Learning-based control with safety guarantees usually requires real-time safety certification and modifications of possibly unsafe learning-based policies. The control barrier function (CBF) method uses a safety filter containing a constrained optimization problem to produce safe policies. However, finding a valid CBF for a general nonlinear system requires a complex function parameterization, which in general, makes the policy optimization problem difficult to solve in real time. For nonlinear systems with nonlinear state constraints, this paper proposes the novel concept of state-action CBFs, which not only characterize the safety at each state but also evaluate the control inputs taken at each state. State-action CBFs, in contrast to CBFs, enable a flexible parameterization, resulting in a safety filter that involves a convex quadratic optimization problem. This, in turn, significantly alleviates the online computational burden. To synthesize state-action CBFs, we propose a learning-based approach exploiting Hamilton-Jacobi reachability.
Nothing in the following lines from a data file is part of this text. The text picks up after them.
import Summits.ResolutionOfSingularities.ResolutionOfSingularities.Theorems.ValuativeLuAlphaPTorsorSequenceModel
import Summits.ResolutionOfSingularities.ResolutionOfSingularities.Theorems.ValuativeLuAlphaPTorsorRingEquivTransport

/-!
# The schema hypotheses along the pulled-back quadratic sequence (stub W-a)

Helper file for the stub `sequence_schema` (W-a) of the line `pfaff-line-log-final-forms`
(crux `Valuative.LuAlphaPTorsor`, item `stmt-ResolutionOfSingularities-0641`).

Setting: `K/k` fields with `char k = p`, `O` a valuation ring of `K`, `A₀ ⊆ O` a finitely
generated `k`-subalgebra of `K`, regular at the centre `𝔪_O ∩ A₀`. The Giraud induction of the
line runs along a sequence `R : ℕ → Subring K'` of quadratic transforms along the pulled-back
valuation ring `O.comap ι` inside the subfield `K' = Frac A₀ = Subfield.closure A₀` (embedded by
`ι`), starting at the local ring of the pulled-back base at the centre. This file checks, for
every member `R n`, the four hypotheses the induction consumes ("the schema"):

* `R n` is a regular local ring (`isRegularLocalRing_sequence`, from the regularity of the base
  transported along `exists_ringEquiv_atPrime`);
* richness of `Der_ℤ(R n)` — every `ψ`-derivation is, on a finite set, a finite combination of
  `ℤ`-derivations (`rich_localization_centre` on a finitely generated model of `R n`,
  `exists_model_of_sequence_member`, transported by `rich_of_ringEquiv`);
* dual derivations of every pair generating the non-units, at the two-dimensional stages
  (`exists_dual_derivations_centre`, transported by `duals_of_ringEquiv`);
* `R n` is a quotient of a localized polynomial ring `k[X]_𝔮` (`exists_presentation`,
  `exists_surjective_lift`).

All [folklore]; the work is the model bookkeeping of `…SequenceModel.lean`.
-/

set_option linter.dupNamespace false

namespace Summit.ResolutionOfSingularities.ResolutionOfSingularities.Theorems.PfaffLine

open IsLocalRing Literature.AlgebraicGeometry.Resolution

/-! ## The schema on the local ring of a finitely generated model, and its transport -/

/-- **Presentations transport along ring isomorphisms.** If `R'` is a local ring isomorphic to
the local ring `A_𝔭` of a finitely generated model `A ⊆ O` at the centre `𝔭 = 𝔪_O ∩ A`, then
`R'` is a quotient of a localized polynomial ring: `Φq : k[X_1, …, X_m]_𝔮 ↠ R'` for some prime
`𝔮` (compose the presentation of `exists_presentation` with `e⁻¹` and lift it with
`exists_surjective_lift`). [folklore] -/
theorem exists_presentation_of_ringEquiv {k K : Type} [Field k] [Field K] [Algebra k K]
    (O : ValuationSubring K) (A : Subalgebra k K) (h : A.toSubring ≤ O.toSubring) (hfg : A.FG)
    {R' : Type} [CommRing R'] [IsLocalRing R']
    (e : R' ≃+* Localization.AtPrime (Ideal.comap (Subring.inclusion h) (maximalIdeal O))) :
    ∃ (m : ℕ) (𝔮 : Ideal (MvPolynomial (Fin m) k)) (_ : 𝔮.IsPrime)
      (Φq : Localization.AtPrime 𝔮 →+* R'), Function.Surjective Φq := by
  obtain ⟨n, Φ, hΦ⟩ := exists_presentation O A h hfg
  -- the composite presentation `k[X] → A_𝔭 ≃ R'`
  let Φ' : MvPolynomial (Fin n) k →+* R' := e.symm.toRingHom.comp Φ
  have hΦ' : ∀ r, ∃ F G, IsUnit (Φ' G) ∧ r * Φ' G = Φ' F := fun r => by
    obtain ⟨F, G, hG, hr⟩ := hΦ (e r)
    refine ⟨F, G, hG.map e.symm.toRingHom, ?_⟩
    show r * e.symm (Φ G) = e.symm (Φ F)
    rw [← hr, map_mul, e.symm_apply_apply]
  obtain ⟨Φq, hsurj, -⟩ := exists_surjective_lift Φ' hΦ'
  exact ⟨n, Ideal.comap Φ' (maximalIdeal _), inferInstance, Φq, hsurj⟩

/-- **Dual derivations on the two-dimensional local ring of a finitely generated model at the
centre.** For `A ⊆ O` finitely generated with `A_𝔭` regular of dimension two at the centre, every
pair `v₀, v₁` generating exactly the ideal of non-units of `A_𝔭` (i.e. `(v₀, v₁) = 𝔪`) admits
dual `ℤ`-derivations `D_l (v_j) = δ_lj` (`exists_dual_derivations_centre` with `d = 2`).
[folklore] -/
theorem duals_localization_centre (p : ℕ) [Fact p.Prime] {k K : Type} [Field k] [CharP k p]
    [Field K] [Algebra k K] (O : ValuationSubring K) (A : Subalgebra k K)
    (h : A.toSubring ≤ O.toSubring) (hfg : A.FG)
    (hreg : IsRegularLocalRing
      (Localization.AtPrime (Ideal.comap (Subring.inclusion h) (maximalIdeal O))))
    (hdim : ringKrullDim
      (Localization.AtPrime (Ideal.comap (Subring.inclusion h) (maximalIdeal O))) = 2)
    (v : Fin 2 → Localization.AtPrime (Ideal.comap (Subring.inclusion h) (maximalIdeal O)))
    (hv : ∀ z, z ∈ Ideal.span (Set.range v) ↔ ¬ IsUnit z) :
    ∃ D : Fin 2 → Derivation ℤ
      (Localization.AtPrime (Ideal.comap (Subring.inclusion h) (maximalIdeal O)))
      (Localization.AtPrime (Ideal.comap (Subring.inclusion h) (maximalIdeal O))),
      ∀ l j, D l (v j) = if l = j then 1 else 0 := by
  -- the pair generates the maximal ideal
  have hspan : Ideal.span (Set.range v) =
      maximalIdeal (Localization.AtPrime (Ideal.comap (Subring.inclusion h) (maximalIdeal O))) := by
    ext z
    rw [hv z, mem_maximalIdeal, mem_nonunits_iff]
  have hdim' : ringKrullDim
      (Localization.AtPrime (Ideal.comap (Subring.inclusion h) (maximalIdeal O))) =
        ((2 : ℕ) : WithBot ℕ∞) := by
    rw [hdim]; rfl
  exact exists_dual_derivations_centre p k K O A h hfg hreg v hspan hdim'

/-! ## The schema along the pulled-back quadratic sequence -/

/-- **The schema along the pulled-back quadratic sequence, for a general field embedding.** For
`A₀ ⊆ O` finitely generated, regular at the centre, inside the range of `ι : K' →+* K`, and a
sequence `R` of quadratic transforms along `O.comap ι` starting at the local ring of
`A₀.comap ι` at the centre: every `R n` is regular (`isRegularLocalRing_sequence`), rich in
`ℤ`-derivations, has dual derivations at the two-dimensional stages, and is a quotient of a
localized polynomial ring — the last three transported along the isomorphism
`R n ≃ (A₁)_{𝔪_O ∩ A₁}` with a finitely generated model `A₁` of `exists_model_of_sequence_member`.
[folklore] -/
theorem sequence_schema_of_ringHom (p : ℕ) [Fact p.Prime] {k K K' : Type} [Field k] [CharP k p]
    [Field K] [Algebra k K] [Field K'] (ι : K' →+* K) (O : ValuationSubring K)
    (A₀ : Subalgebra k K) (h₀ : A₀.toSubring ≤ O.toSubring) (hfg : A₀.FG)
    (hreg : IsRegularLocalRing
      (Localization.AtPrime (Ideal.comap (Subring.inclusion h₀) (maximalIdeal O))))
    (hA₀ : A₀.toSubring ≤ ι.range) {R : ℕ → Subring K'}
    (hR0 : R 0 = locAtCentre (A₀.toSubring.comap ι) (O.comap ι))
    (hstep : ∀ i, IsQuadraticTransformAlong (O.comap ι) (R i) (R (i + 1))) (n : ℕ) :
    IsRegularLocalRing (R n) ∧
    (∀ (N : Type) [CommRing N] (ψ : R n →+* N) (δ₀ : R n →+ N),
      (∀ a b, δ₀ (a * b) = ψ a * δ₀ b + ψ b * δ₀ a) → ∀ Y : Finset (R n),
        ∃ (m : ℕ) (Δ : Fin m → Derivation ℤ (R n) (R n)) (nn : Fin m → N),
          ∀ y ∈ Y, δ₀ y = Finset.univ.sum fun j => ψ (Δ j y) * nn j) ∧
    (∀ (v : Fin 2 → R n), ringKrullDim (R n) = 2 →
      (∀ z : R n, z ∈ Ideal.span (Set.range v) ↔ ¬ IsUnit z) →
        ∃ D : Fin 2 → Derivation ℤ (R n) (R n), ∀ l j, D l (v j) = if l = j then 1 else 0) ∧
    (∃ (m : ℕ) (𝔮 : Ideal (MvPolynomial (Fin m) k)) (_ : 𝔮.IsPrime)
      (Φq : Localization.AtPrime 𝔮 →+* R n), Function.Surjective Φq) := by
  -- (1) regularity of `R 0`, transported from the base, then along the sequence
  have hR0' : (locAtCentre A₀.toSubring O).comap ι = R 0 :=
    (comap_locAtCentre ι O hA₀).trans hR0.symm
  obtain ⟨e₀, -⟩ := exists_ringEquiv_atPrime ι O A₀.toSubring h₀ hA₀ hR0'
  have hreg0 : IsRegularLocalRing (R 0) := by
    haveI := hreg
    exact IsRegularLocalRing.of_ringEquiv e₀.symm
  have hregn : IsRegularLocalRing (R n) := isRegularLocalRing_sequence hreg0 hstep n
  -- (2) a finitely generated model `A₁` of `R n`, `R n ≃ (A₁)_{𝔪_O ∩ A₁}`
  obtain ⟨A₁, h₁, -, hfg₁, -, -, e, -⟩ :=
    exists_model_of_sequence_member k K K' ι O A₀ h₀ hfg hA₀ R hR0 hstep n
  haveI := hregn
  have hregL : IsRegularLocalRing
      (Localization.AtPrime (Ideal.comap (Subring.inclusion h₁) (maximalIdeal O))) :=
    IsRegularLocalRing.of_ringEquiv e
  -- (3) richness, (5) presentation: transported from the model
  refine ⟨hregn, rich_of_ringEquiv e (rich_localization_centre p k K O A₁ h₁ hfg₁ hregL),
    fun v hdim hv => ?_, exists_presentation_of_ringEquiv O A₁ h₁ hfg₁ e⟩
  -- (4) dual derivations at a two-dimensional stage
  have hdimL : ringKrullDim
      (Localization.AtPrime (Ideal.comap (Subring.inclusion h₁) (maximalIdeal O))) = 2 := by
    rw [← ringKrullDim_eq_of_ringEquiv e]; exact hdim
  exact duals_of_ringEquiv e
    (fun v' hv' => duals_localization_centre p O A₁ h₁ hfg₁ hregL hdimL v' hv') v hv

/-- **W-a, the schema along the pulled-back quadratic sequence.** For `A₀ ⊆ O` a finitely
generated `k`-subalgebra of `K` (`char k = p`), regular of dimension two at the centre of the
valuation ring `O`, and a sequence `R` of quadratic transforms along the pull-back of `O` to
`K' = Subfield.closure A₀` starting at the local ring of the pulled-back base at the centre:
every member `R n` is a regular local ring, is rich in `ℤ`-derivations (every `ψ`-derivation is,
on a finite set, a finite combination of `ℤ`-derivations), admits dual derivations of every pair
generating the non-units whenever `dim (R n) = 2`, and is a quotient of a localized polynomial
ring `k[X_1, …, X_m]_𝔮`. Instance of `sequence_schema_of_ringHom` for the embedding of the
subfield `Subfield.closure A₀ ⊇ A₀`. [folklore] -/
theorem sequence_schema : ∀ (p : ℕ) [Fact p.Prime] (k K : Type) [Field k] [CharP k p] [Field K] [Algebra k K] (O : ValuationSubring K) (A₀ : Subalgebra k K) (h₀ : A₀.toSubring ≤ O.toSubring), A₀.FG → IsRegularLocalRing (Localization.AtPrime (Ideal.comap (Subring.inclusion h₀) (IsLocalRing.maximalIdeal O))) → ringKrullDim (Localization.AtPrime (Ideal.comap (Subring.inclusion h₀) (IsLocalRing.maximalIdeal O))) = 2 → ∀ (R : ℕ → Subring (Subfield.closure (A₀ : Set K))), R 0 = Literature.AlgebraicGeometry.Resolution.locAtCentre (A₀.toSubring.comap (Subfield.closure (A₀ : Set K)).subtype) (O.comap (Subfield.closure (A₀ : Set K)).subtype) → (∀ i, Literature.AlgebraicGeometry.Resolution.IsQuadraticTransformAlong (O.comap (Subfield.closure (A₀ : Set K)).subtype) (R i) (R (i + 1))) → ∀ (n : ℕ), IsRegularLocalRing (R n) ∧ (∀ (N : Type) [CommRing N] (ψ : R n →+* N) (δ₀ : R n →+ N), (∀ a b, δ₀ (a * b) = ψ a * δ₀ b + ψ b * δ₀ a) → ∀ Y : Finset (R n), ∃ (m : ℕ) (Δ : Fin m → Derivation ℤ (R n) (R n)) (nn : Fin m → N), ∀ y ∈ Y, δ₀ y = Finset.univ.sum fun j => ψ (Δ j y) * nn j) ∧ (∀ (v : Fin 2 → R n), ringKrullDim (R n) = 2 → (∀ z : R n, z ∈ Ideal.span (Set.range v) ↔ ¬ IsUnit z) → ∃ D : Fin 2 → Derivation ℤ (R n) (R n), ∀ l j, D l (v j) = if l = j then 1 else 0) ∧ (∃ (m : ℕ) (𝔮 : Ideal (MvPolynomial (Fin m) k)) (_ : 𝔮.IsPrime) (Φq : Localization.AtPrime 𝔮 →+* R n), Function.Surjective Φq) := by
  intro p _ k K _ _ _ _ O A₀ h₀ hfg hreg _ R hR0 hstep n
  -- `A₀` lies in the range of the embedding of `Subfield.closure A₀`
  have hA₀ : A₀.toSubring ≤ (Subfield.closure (A₀ : Set K)).subtype.range := fun x hx =>
    ⟨⟨x, Subfield.subset_closure hx⟩, rfl⟩
  exact sequence_schema_of_ringHom p (Subfield.closure (A₀ : Set K)).subtype O A₀ h₀ hfg hreg hA₀
    hR0 hstep n

end Summit.ResolutionOfSingularities.ResolutionOfSingularities.Theorems.PfaffLine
The effect of learning errors on the effectiveness of state-action CBFs is addressed by constraint tightening and introducing a new concept called contractive CBFs. These contributions ensure formal safety guarantees for learned CBFs and control policies, enhancing the applicability of learning-based control in real-time scenarios. Simulation results on an inverted pendulum with elastic walls validate the proposed CBFs in terms of constraint satisfaction and CPU time.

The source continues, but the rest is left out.